(Source records begins)

/-- **Stub 2 — `ShadowTopHeavy` (the archimedean shadow is charged in top-heavy currency).**
There are absolute `K₁, K₂` with, for all `M ≥ 1` and all `a`,
`5 A₋ A₊ + 2 B_abs + 2 (Σ ‖a_m‖)² ≤ K₁ Σ_{k ≤ M} k log k ‖a_k‖² + K₂ M ‖a‖²`.
Proof (paper): (i) `(Σ_{m ≤ M} ‖a_m‖)² ≤ M ‖a‖²` (Cauchy–Schwarz).  (ii) Schur/AM–GM on the symmetric
kernel: `B_abs ≤ Σ_m R_m ‖a_m‖²`, `R_m = Σ_{m' ≠ m, m' ≤ M} 1/|log m − log m'|`; from
`log x − log y ≥ (x − y)/x` one has `1/|log m − log m'| ≤ m/|m − m'| + 1`, so
`R_m ≤ 2m(1 + log M) + M ≤ 2 m log m + 4M` (`2m log(M/m) ≤ (2/e) M`); hence `2 B_abs ≤ 4T + 8 M‖a‖²`.
(iii) Cauchy–Schwarz twice: `A₋² ≤ ‖a‖² Σ_{m ≤ M} 1/m ≤ ‖a‖² (1 + log M)`,
`A₊² ≤ X · Σ_{m ≤ M} 1/(1 + log m)` with `X = Σ m (1 + log m) ‖a_m‖² = T + Σ m ‖a_m‖² ≤ T + M‖a‖²`, and
`(1 + log M) Σ_{m ≤ M} 1/(1 + log m) ≤ 4M` (via `(1 + log M)/(1 + log m) ≤ 2√(M/m)`, `Σ 1/√m ≤ 2√M`);
so `A₋ A₊ ≤ 2 √(M‖a‖² · X) ≤ M‖a‖² + X ≤ T + 2M‖a‖²`.  Total: `K₁ = 9`, `K₂ = 20` work.  (Each piece
has a private template in the landed `Theorems/WeilCombCombSubcriticalStubCore.lean`:
`inv_abs_log_sub_le`, `sum_one_div_le_log`, `one_add_log_mul_sum_le`, `sum_Icc_inv_sqrt_le`.)
Row-sum numerics: `max_m R_m/(3m(1 + log m) + 2M) ≤ 0.52` for `M ≤ 1500` (triage r1-2 part B). -/
theorem stub_shadow :
    ∃ K₁ K₂ : ℝ, ∀ (M : ℕ) (a : ℕ → ℂ), 1 ≤ M →
      5 * (∑ m ∈ Finset.Icc 1 M, ‖a m‖ / Real.sqrt m) *
            (∑ m ∈ Finset.Icc 1 M, ‖a m‖ * Real.sqrt m) +
          2 * (∑ m ∈ Finset.Icc 1 M, ∑ m' ∈ (Finset.Icc 1 M).erase m,
            ‖a m‖ * ‖a m'‖ / |Real.log m - Real.log m'|) +
          2 * (∑ m ∈ Finset.Icc 1 M, ‖a m‖) ^ 2 ≤
        K₁ * ∑ k ∈ Finset.Icc 1 M, (k : ℝ) * Real.log k * ‖a k‖ ^ 2 +
          K₂ * M * ∑ m ∈ Finset.Icc 1 M, ‖a m‖ ^ 2 := by
  sorry

/-! ### The composition (sorry-free glue; concludes the crux BY NAME) -/

/-- **The arithmetic core from the two stubs** (the card's "TopHeavyCore in three lines", in the
currency of the landed analytic reduction).  Given `HelsonHardy` with constant `C_H` and
`ShadowTopHeavy` with constants `K₁, K₂` (WLOG all `≥ 0`): for every `C` put
`E = C + 1 + C_H + K₂`, `c₀ = min(1/8, 1/(2(K₁+1)), e^{−E})`, `β = K₁ c₀ ≤ 1/2`; then for `M ≥ 1`
`H + (c₀/M) Sh ≤ H + (β/M) T + c₀ K₂ L ≤ (log M + 1 + C_H β/(1−β) + K₂) L ≤ (log M + 1 + C_H + K₂) L
≤ (log M + log(1/c₀) − C) L`, because `β/(1−β) ≤ 1` and `log(1/c₀) ≥ E`. -/
theorem core_of_hardy_shadow
    (hH : ∃ C : ℝ, ∀ β : ℝ, 0 ≤ β → β < 1 → ∀ (M : ℕ) (a : ℕ → ℂ), 1 ≤ M →
      2 * (∑ m ∈ Finset.Icc 1 M, ∑ n ∈ Finset.Icc 1 (M / m),
          ((ArithmeticFunction.vonMangoldt n : ℝ) : ℂ) / (Real.sqrt n : ℂ) * a (n * m) *
            conj (a m)).re +
        β / M * ∑ k ∈ Finset.Icc 1 M, (k : ℝ) * Real.log k * ‖a k‖ ^ 2 ≤
      (Real.log M + 1 + C * β / (1 - β)) * ∑ m ∈ Finset.Icc 1 M, ‖a m‖ ^ 2)
    (hS : ∃ K₁ K₂ : ℝ, ∀ (M : ℕ) (a : ℕ → ℂ), 1 ≤ M →
      5 * (∑ m ∈ Finset.Icc 1 M, ‖a m‖ / Real.sqrt m) *
            (∑ m ∈ Finset.Icc 1 M, ‖a m‖ * Real.sqrt m) +
          2 * (∑ m ∈ Finset.Icc 1 M, ∑ m' ∈ (Finset.Icc 1 M).erase m,
            ‖a m‖ * ‖a m'‖ / |Real.log m - Real.log m'|) +
          2 * (∑ m ∈ Finset.Icc 1 M, ‖a m‖) ^ 2 ≤
        K₁ * ∑ k ∈ Finset.Icc 1 M, (k : ℝ) * Real.log k * ‖a k‖ ^ 2 +
          K₂ * M * ∑ m ∈ Finset.Icc 1 M, ‖a m‖ ^ 2) :
    ∀ C : ℝ, ∃ c₀ : ℝ, 0 < c₀ ∧ c₀ ≤ 1 / 8 ∧ ∀ (M : ℕ) (a : ℕ → ℂ), 1 ≤ M →
      2 * (∑ m ∈ Finset.Icc 1 M, ∑ n ∈ Finset.Icc 1 (M / m),
          ((ArithmeticFunction.vonMangoldt n : ℝ) : ℂ) / (Real.sqrt n : ℂ) * a (n * m) *
            conj (a m)).re +
        c₀ / M * (5 * (∑ m ∈ Finset.Icc 1 M, ‖a m‖ / Real.sqrt m) *
              (∑ m ∈ Finset.Icc 1 M, ‖a m‖ * Real.sqrt m) +
            2 * (∑ m ∈ Finset.Icc 1 M, ∑ m' ∈ (Finset.Icc 1 M).erase m,
              ‖a m‖ * ‖a m'‖ / |Real.log m - Real.log m'|) +
            2 * (∑ m ∈ Finset.Icc 1 M, ‖a m‖) ^ 2) ≤
      (Real.log M + Real.log (1 / c₀) - C) * ∑ m ∈ Finset.Icc 1 M, ‖a m‖ ^ 2 := by
  obtain ⟨CH, hCH⟩ := hH
  obtain ⟨K₁, K₂, hK⟩ := hS
  intro C
  -- nonnegative majorants of the three constants
  have hCH'0 : (0 : ℝ) ≤ max CH 0 := le_max_right _ _
  have hK₁'0 : (0 : ℝ) ≤ max K₁ 0 := le_max_right _ _
  have hK₂'0 : (0 : ℝ) ≤ max K₂ 0 := le_max_right _ _
  -- the window constant
  refine ⟨min (1 / 8) (min (1 / (2 * (max K₁ 0 + 1))) (Real.exp (-(C + 1 + max CH 0 + max K₂ 0)))),
    ?_, min_le_left _ _, ?_⟩
  · refine lt_min (by norm_num) (lt_min ?_ (Real.exp_pos _))
    positivity
  set c₀ : ℝ := min (1 / 8) (min (1 / (2 * (max K₁ 0 + 1)))
    (Real.exp (-(C + 1 + max CH 0 + max K₂ 0)))) with hc₀def
  have hc₀pos : 0 < c₀ := by
    refine lt_min (by norm_num) (lt_min ?_ (Real.exp_pos _))
    positivity
  have hc₀8 : c₀ ≤ 1 / 8 := min_le_left _ _
  have hc₀K : c₀ ≤ 1 / (2 * (max K₁ 0 + 1)) := (min_le_right _ _).trans (min_le_left _ _)
  have hc₀E : c₀ ≤ Real.exp (-(C + 1 + max CH 0 + max K₂ 0)) :=
    (min_le_right _ _).trans (min_le_right _ _)
  have hc₀1 : c₀ ≤ 1 := hc₀8.trans (by norm_num)
  -- the budget `log(1/c₀) ≥ E`
  have hlogc : C + 1 + max CH 0 + max K₂ 0 ≤ Real.log (1 / c₀) := by
    have h := Real.log_le_log hc₀pos hc₀E
    rw [Real.log_exp] at h
    rw [one_div, Real.log_inv]
    linarith
  -- the tilt `β = K₁' c₀ ∈ [0, 1/2]`
  set β : ℝ := max K₁ 0 * c₀ with hβdef
  have hβ0 : 0 ≤ β := mul_nonneg hK₁'0 hc₀pos.le
  have hβhalf : β ≤ 1 / 2 := by
    have h1 : max K₁ 0 * c₀ ≤ max K₁ 0 * (1 / (2 * (max K₁ 0 + 1))) :=
      mul_le_mul_of_nonneg_left hc₀K hK₁'0
    have h2 : max K₁ 0 * (1 / (2 * (max K₁ 0 + 1))) ≤ 1 / 2 := by
      rw [mul_one_div, div_le_div_iff₀ (by positivity) (by norm_num : (0 : ℝ) < 2)]
      nlinarith
    linarith
  have hβ1 : β < 1 := by linarith
  have h1β : 0 < 1 - β := by linarith
  intro M a hM
  have hMr : (1 : ℝ) ≤ (M : ℝ) := by exact_mod_cast hM
  have hMpos : (0 : ℝ) < (M : ℝ) := by linarith
  -- the two stubs at this `M`, `a` (and `β`)
  have hHM := hCH β hβ0 hβ1 M a hM
  have hSM := hK M a hM
  -- names for the real atoms
  set H : ℝ := 2 * (∑ m ∈ Finset.Icc 1 M, ∑ n ∈ Finset.Icc 1 (M / m),
      ((ArithmeticFunction.vonMangoldt n : ℝ) : ℂ) / (Real.sqrt n : ℂ) * a (n * m) *
        conj (a m)).re with hHdef
  set L : ℝ := ∑ m ∈ Finset.Icc 1 M, ‖a m‖ ^ 2 with hLdef
  set T : ℝ := ∑ k ∈ Finset.Icc 1 M, (k : ℝ) * Real.log k * ‖a k‖ ^ 2 with hTdef
  set Sh : ℝ := 5 * (∑ m ∈ Finset.Icc 1 M, ‖a m‖ / Real.sqrt m) *
        (∑ m ∈ Finset.Icc 1 M, ‖a m‖ * Real.sqrt m) +
      2 * (∑ m ∈ Finset.Icc 1 M, ∑ m' ∈ (Finset.Icc 1 M).erase m,
        ‖a m‖ * ‖a m'‖ / |Real.log m - Real.log m'|) +
      2 * (∑ m ∈ Finset.Icc 1 M, ‖a m‖) ^ 2 with hShdef
  have hL0 : 0 ≤ L := Finset.sum_nonneg fun _ _ => by positivity
  have hT0 : 0 ≤ T := by
    refine Finset.sum_nonneg fun k hk => ?_
    have hk1 : (1 : ℝ) ≤ (k : ℝ) := by exact_mod_cast (Finset.mem_Icc.mp hk).1
    have hlogk : 0 ≤ Real.log (k : ℝ) := Real.log_nonneg hk1
    positivity
  -- (1) the shadow with nonnegative constants, times `c₀/M`
  have hS1 : Sh ≤ max K₁ 0 * T + max K₂ 0 * M * L := by
    have h1 : K₁ * T ≤ max K₁ 0 * T := mul_le_mul_of_nonneg_right (le_max_left _ _) hT0
    have h2 : K₂ * (M * L) ≤ max K₂ 0 * (M * L) :=
      mul_le_mul_of_nonneg_right (le_max_left _ _) (mul_nonneg hMpos.le hL0)
    have h2' : K₂ * M * L ≤ max K₂ 0 * M * L := by
      simpa only [mul_assoc] using h2
    linarith
  have hcM : 0 ≤ c₀ / M := div_nonneg hc₀pos.le hMpos.le
  have hA1 : c₀ / M * Sh ≤ β / M * T + c₀ * max K₂ 0 * L := by
    have h := mul_le_mul_of_nonneg_left hS1 hcM
    have e : c₀ / M * (max K₁ 0 * T + max K₂ 0 * M * L) = β / M * T + c₀ * max K₂ 0 * L := by
      rw [hβdef]
      field_simp
    linarith [h, e.le, e.ge]
  -- (2) `C_H β/(1−β) ≤ C_H'` since `0 ≤ β/(1−β) ≤ 1`
  have hfrac0 : 0 ≤ β / (1 - β) := div_nonneg hβ0 h1β.le
  have hfrac1 : β / (1 - β) ≤ 1 := by
    rw [div_le_one h1β]
    linarith
  have hA3 : CH * β / (1 - β) ≤ max CH 0 := by
    rw [mul_div_assoc]
    calc CH * (β / (1 - β)) ≤ max CH 0 * (β / (1 - β)) :=
          mul_le_mul_of_nonneg_right (le_max_left _ _) hfrac0
      _ ≤ max CH 0 * 1 := mul_le_mul_of_nonneg_left hfrac1 hCH'0
      _ = max CH 0 := mul_one _
  have hA3' : (Real.log M + 1 + CH * β / (1 - β)) * L ≤ (Real.log M + 1 + max CH 0) * L :=
    mul_le_mul_of_nonneg_right (by linarith) hL0
  -- (3) `c₀ K₂' L ≤ K₂' L`
  have hA4 : c₀ * max K₂ 0 * L ≤ max K₂ 0 * L := by
    have h : c₀ * max K₂ 0 ≤ max K₂ 0 := mul_le_of_le_one_left hK₂'0 hc₀1
    exact mul_le_mul_of_nonneg_right h hL0
  -- (4) the budget
  have hA5 : (Real.log M + 1 + max CH 0) * L + max K₂ 0 * L ≤
      (Real.log M + Real.log (1 / c₀) - C) * L := by
    have h : Real.log M + 1 + max CH 0 + max K₂ 0 ≤ Real.log M + Real.log (1 / c₀) - C := by
      linarith
    have := mul_le_mul_of_nonneg_right h hL0
    linarith
  linarith [hHM, hA1, hA3', hA4, hA5]

/-- **The analytic reduction** (the picked line's `analyticReduction`, re-assembled here from the
LANDED theorems `stub_arch`, `stub_autocorrelation`, `stub_polar`, `stub_prime` of
`…Theorems.WeilCombSubcritical`; glue copied from the lead's rev-L2 skeleton with credit): for a Weil
test `φ` supported in `[-1,1]`, `0 < ε`, `M ≥ 1`, `8εM ≤ 1`,
`Re Q(g) ≥ ε⁻¹‖φ‖₂²·[(log(1/ε) − C)‖a‖² − ⟨S_M a,a⟩ − ε·archShadow(a)]` with an ABSOLUTE `C`
(`Q(g) = W(g ⋆ g̃) = polar − prime + arch`, by definition). -/
theorem analyticReduction :
    ∃ C : ℝ, ∀ φ : ℝ → ℂ, IsWeilTest φ → tsupport φ ⊆ Set.Icc (-1) 1 →
      ∀ ε : ℝ, 0 < ε → ∀ (M : ℕ) (a : ℕ → ℂ), 1 ≤ M → 8 * ε * M ≤ 1 →
        ε⁻¹ * weilNorm2Sq φ *
            ((Real.log (1 / ε) - C) * (∑ m ∈ Finset.Icc 1 M, ‖a m‖ ^ 2) -
              2 * (∑ m ∈ Finset.Icc 1 M, ∑ n ∈ Finset.Icc 1 (M / m),
                ((ArithmeticFunction.vonMangoldt n : ℝ) : ℂ) / (Real.sqrt n : ℂ) * a (n * m) *
                  conj (a m)).re -
              ε * (5 * (∑ m ∈ Finset.Icc 1 M, ‖a m‖ / Real.sqrt m) *
                    (∑ m ∈ Finset.Icc 1 M, ‖a m‖ * Real.sqrt m) +
                  2 * (∑ m ∈ Finset.Icc 1 M, ∑ m' ∈ (Finset.Icc 1 M).erase m,
                    ‖a m‖ * ‖a m'‖ / |Real.log m - Real.log m'|) +
                  2 * (∑ m ∈ Finset.Icc 1 M, ‖a m‖) ^ 2)) ≤
          (weilQuadratic (fun x : ℝ => ∑ m ∈ Finset.Icc 1 M,
            a m * ((ε : ℂ)⁻¹ * φ ((x - Real.log (m : ℝ)) / ε)))).re := by
  obtain ⟨C, hC⟩ := stub_arch stub_autocorrelation
  refine ⟨C, fun φ hφ hsupp ε hε M a hM h8 => ?_⟩
  have hMr : (1 : ℝ) ≤ (M : ℝ) := by exact_mod_cast hM
  have hε8 : ε ≤ 1 / 8 := by nlinarith
  have hP := stub_polar φ hφ hsupp ε hε hε8 M a
  have hPr := stub_prime stub_autocorrelation φ hφ hsupp ε hε M a hM h8
  have hA := hC φ hφ hsupp ε hε M a hM h8
  -- names for the real atoms
  set N : ℝ := weilNorm2Sq φ with hN
  set H : ℝ := 2 * (∑ m ∈ Finset.Icc 1 M, ∑ n ∈ Finset.Icc 1 (M / m),
      ((ArithmeticFunction.vonMangoldt n : ℝ) : ℂ) / (Real.sqrt n : ℂ) * a (n * m) *
        conj (a m)).re with hH
  set L : ℝ := ∑ m ∈ Finset.Icc 1 M, ‖a m‖ ^ 2 with hL
  set Am : ℝ := ∑ m ∈ Finset.Icc 1 M, ‖a m‖ / Real.sqrt m with hAm
  set Ap : ℝ := ∑ m ∈ Finset.Icc 1 M, ‖a m‖ * Real.sqrt m with hAp
  set B : ℝ := ∑ m ∈ Finset.Icc 1 M, ∑ m' ∈ (Finset.Icc 1 M).erase m,
      ‖a m‖ * ‖a m'‖ / |Real.log m - Real.log m'| with hB
  set A1 : ℝ := ∑ m ∈ Finset.Icc 1 M, ‖a m‖ with hA1
  set k : ℝ → ℂ := weilConv (fun x : ℝ => ∑ m ∈ Finset.Icc 1 M,
      a m * ((ε : ℂ)⁻¹ * φ ((x - Real.log (m : ℝ)) / ε)))
    (weilReflect (fun x : ℝ => ∑ m ∈ Finset.Icc 1 M,
      a m * ((ε : ℂ)⁻¹ * φ ((x - Real.log (m : ℝ)) / ε)))) with hk
  have hQ : (weilQuadratic (fun x : ℝ => ∑ m ∈ Finset.Icc 1 M,
      a m * ((ε : ℂ)⁻¹ * φ ((x - Real.log (m : ℝ)) / ε)))).re =
      (weilPolarTerm k).re - (weilPrimeTerm k).re + (weilArchTerm k).re := by
    simp only [weilQuadratic, weilFunctional, hk, Complex.add_re, Complex.sub_re]
  rw [hQ, hPr, Complex.ofReal_re]
  have e : ε⁻¹ * N * ((Real.log (1 / ε) - C) * L - H - ε * (5 * Am * Ap + 2 * B + 2 * A1 ^ 2)) =
      ε⁻¹ * N * ((Real.log (1 / ε) - C) * L) - ε⁻¹ * N * H -
        (5 * N * Am * Ap + 2 * N * (B + A1 ^ 2)) := by
    field_simp
    ring
  rw [e]
  linarith [hP, hA]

(Source records ends)

Work task
Beginning with the very first line of the records above, please retype each line through the one that has "1/m ≤ ‖a‖² (1", and add nothing.

Response for this exercise
/-- **Stub 2 — `ShadowTopHeavy` (the archimedean shadow is charged in top-heavy currency).**
There are absolute `K₁, K₂` with, for all `M ≥ 1` and all `a`,
`5 A₋ A₊ + 2 B_abs + 2 (Σ ‖a_m‖)² ≤ K₁ Σ_{k ≤ M} k log k ‖a_k‖² + K₂ M ‖a‖²`.
Proof (paper): (i) `(Σ_{m ≤ M} ‖a_m‖)² ≤ M ‖a‖²` (Cauchy–Schwarz).  (ii) Schur/AM–GM on the symmetric
kernel: `B_abs ≤ Σ_m R_m ‖a_m‖²`, `R_m = Σ_{m' ≠ m, m' ≤ M} 1/|log m − log m'|`; from
`log x − log y ≥ (x − y)/x` one has `1/|log m − log m'| ≤ m/|m − m'| + 1`, so
`R_m ≤ 2m(1 + log M) + M ≤ 2 m log m + 4M` (`2m log(M/m) ≤ (2/e) M`); hence `2 B_abs ≤ 4T + 8 M‖a‖²`.
(iii) Cauchy–Schwarz twice: `A₋² ≤ ‖a‖² Σ_{m ≤ M} 1/m ≤ ‖a‖² (1 + log M)`,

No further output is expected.